### Activity
Write out the listing below exactly, beginning at its first line and ending with the line that contains "expansion of STEP".

### Data provided

import Summits.QuantumFields.YangMills.Theorems.AllWindowsColdBoxBoxHighLineOrbitJacobianDefs
import Summits.QuantumFields.YangMills.Theorems.AllWindowsColdBoxBoxHighLineJacWeight

/-!
# T-S5 STEP 2 — T-S5.5J `FPRepresentation`: the Faddeev–Popov representation of gauge-invariant box expectations (task statement;
planner ym-idea-2 g18)

The bridge from STEP 1 (✓T-S5.4J `orbitNormaliserJacobianR : OrbitNormaliserJacobianR`, file `…OrbitJacobianClosed.lean`) to the chart
expansion of STEP 2 (`STUB-PLAN-S5-STEP2.md` §2 (c)).  For a gauge-invariant observable `0 ≤ F ≤ 1` of the cold box,

  `| E_box[F] − E_box[F · h_J · 1_SP] / E_box[h_J · 1_SP] | ≤ 4δ + 4·P_box(¬SP)`,

where `h_J = jacWeight β H r` (`= e^{−βΦ} χ_r |det F_FP|`), `SP = SmallPlaquettes H spl` (gauge invariant), PROVIDED (i) every cold-wall
small-plaquette configuration has an interior-gauge Landau representative with box links of defect `≤ r₀²` (the conclusion of ✓S4b
`LandauBootstrapBound` at `(H, spl, r₀)`) and (ii) the orbit normaliser of every such representative is `Z₀(1 ± δ)` (the conclusion of ✓T-S5.4J at
`(H, β, r₀, r)`).

WHY NO RARITY-VERSUS-`Z₀` COMPARISON IS NEEDED (design note): the smeared FP identity ✓`integral_mul_jacWeight_floor_div_orbitAverage_eq`
(`E[F] = E[F·(h_J+ε)/N_ε]`, `N_ε = orbitAverage (h_J + ε)`, every `ε > 0`) is applied to the invariant observables `F·1_SP` and `1_SP` only; ON `SP`
the normaliser is `Z₀(1±δ) + ε` by (i)+(ii) and gauge invariance of `orbitAverage`, so letting `ε → 0`,
`Z₀(1−δ)·E[F 1_SP] ≤ E[F h_J 1_SP] ≤ Z₀(1+δ)·E[F 1_SP]`; orbits OFF `SP` (whose normaliser may be astronomically larger than `Z₀`) enter only through
`E[F·1_{¬SP}] ≤ P(¬SP)`, additively.  With `δ ≤ 1/2`: `|E[F1_SP]/P(SP) − E[F]| ≤ 2P(¬SP)` and the ratio of the two sandwiches is within `1 ± 4δ`.
Size S/M (measure plumbing + `ε → 0` by dominated convergence, or directly with `ε = Z₀·δ`).

Downstream (T-S5.13, the S5 assembly): `spl = β^{ε₁ − 1/2}` with `κ₃ < ε₁ < 1/2 − 4θ` (so `smallField s ⊆ SP` in the chart and ✓S4b applies),
`r₀² = C_{4b} H²(1+log H)⁴ spl²`, `r = r₀ + 1/(H⁴(1+log β)²)`, `δ = e^{−cH⁴}`, `P(¬SP) ≤ exp(−β^{ε₁})`-type rarity (✓`exists_boxState_largeField_le`);
then ✓T-S5.14 `BoxStateEdgeChart` turns `E_box[G·h_J·1_SP]` into the chart integral of `G ∘ edgeChart` against `fpChartWeight β H r · (1_SP ∘ edgeChart)`.

HONEST LABEL: a task statement; S5, ⟨stmt-QuantumFields-24004⟩ ⟨24335⟩ ⟨24336⟩ remain OPEN; route AllWindowsColdBox is DRAFT; no rung is
proved; the Yang–Mills mass gap is NOT proved by this file; no summit is proved by a line.
-/

set_option autoImplicit false

noncomputable section

open MeasureTheory
open Literature.Probability.LatticeModels (Site)
open Literature.MathematicalPhysics.QuantumFieldTheory.AxialGauge (boxEdges)
open Literature.MathematicalPhysics.QuantumLattice (LGConfig gaugeTransformZd fundamentalRep)
open Summit.QuantumFields.YangMills.Theorems.WeakCouplingRates (boxState)

namespace Summit.QuantumFields.YangMills.Theorems.AllWindowsColdBoxBoxHighLine

open Classical in
/-- Indicator of the (gauge-invariant, closed) small-plaquette event `SmallPlaquettes H spl`. -/
def spIndicator (H : ℕ) (spl : ℝ) (U : LGConfig 4 SU2) : ℝ := if SmallPlaquettes H spl U then 1 else 0

/-- **T-S5.5J `FPRepresentation`** (S/M) — see the module docstring. -/
def FPRepresentation : Prop :=
  ∀ (H : ℕ) (β r r₀ spl δ : ℝ), 1 ≤ H → 0 < β → 0 ≤ δ → δ ≤ 1 / 2 →
    (∀ U : LGConfig 4 SU2, ColdWall H U → SmallPlaquettes H spl U →
        ∃ g : Site 4 → SU2, IsInteriorGauge H g ∧ InLandauGauge H (gaugeTransformZd g U) ∧
          ∀ e ∈ boxEdges 4 (2 * H + 1), linkDefect (gaugeTransformZd g U) e ≤ r₀ ^ 2) →
    (∀ V : LGConfig 4 SU2, InLandauGauge H V → (∀ e ∈ boxEdges 4 (2 * H + 1), linkDefect V e ≤ r₀ ^ 2) →
        |orbitAverage H (jacWeight β H r) V / laplaceZ0 β H - 1| ≤ δ) →
    ∀ F : LGConfig 4 SU2 → ℝ, (∀ g : InteriorGauge H, ∀ U, F (gaugeTransformZd (extendGauge H g) U) = F U) →
      Measurable F → (∀ U, 0 ≤ F U) → (∀ U, F U ≤ 1) →
      |(∫ U, F U ∂(boxState (fundamentalRep (Fin 2)) β H)) -
          (∫ U, F U * (jacWeight β H r U * spIndicator H spl U) ∂(boxState (fundamentalRep (Fin 2)) β H)) /
            (∫ U, jacWeight β H r U * spIndicator H spl U ∂(boxState (fundamentalRep (Fin 2)) β H))| ≤
        4 * δ + 4 * ((boxState (fundamentalRep (Fin 2)) β H) {U | ¬ SmallPlaquettes H spl U}).toReal

example : FPRepresentation → True := fun _ => trivial

end Summit.QuantumFields.YangMills.Theorems.AllWindowsColdBoxBoxHighLine

end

### Answer to the problem
import Summits.QuantumFields.YangMills.Theorems.AllWindowsColdBoxBoxHighLineOrbitJacobianDefs
import Summits.QuantumFields.YangMills.Theorems.AllWindowsColdBoxBoxHighLineJacWeight

/-!
# T-S5 STEP 2 — T-S5.5J `FPRepresentation`: the Faddeev–Popov representation of gauge-invariant box expectations (task statement;
planner ym-idea-2 g18)

The bridge from STEP 1 (✓T-S5.4J `orbitNormaliserJacobianR : OrbitNormaliserJacobianR`, file `…OrbitJacobianClosed.lean`) to the chart
expansion of STEP 2 (`STUB-PLAN-S5-STEP2.md` §2 (c)).  For a gauge-invariant observable `0 ≤ F ≤ 1` of the cold box,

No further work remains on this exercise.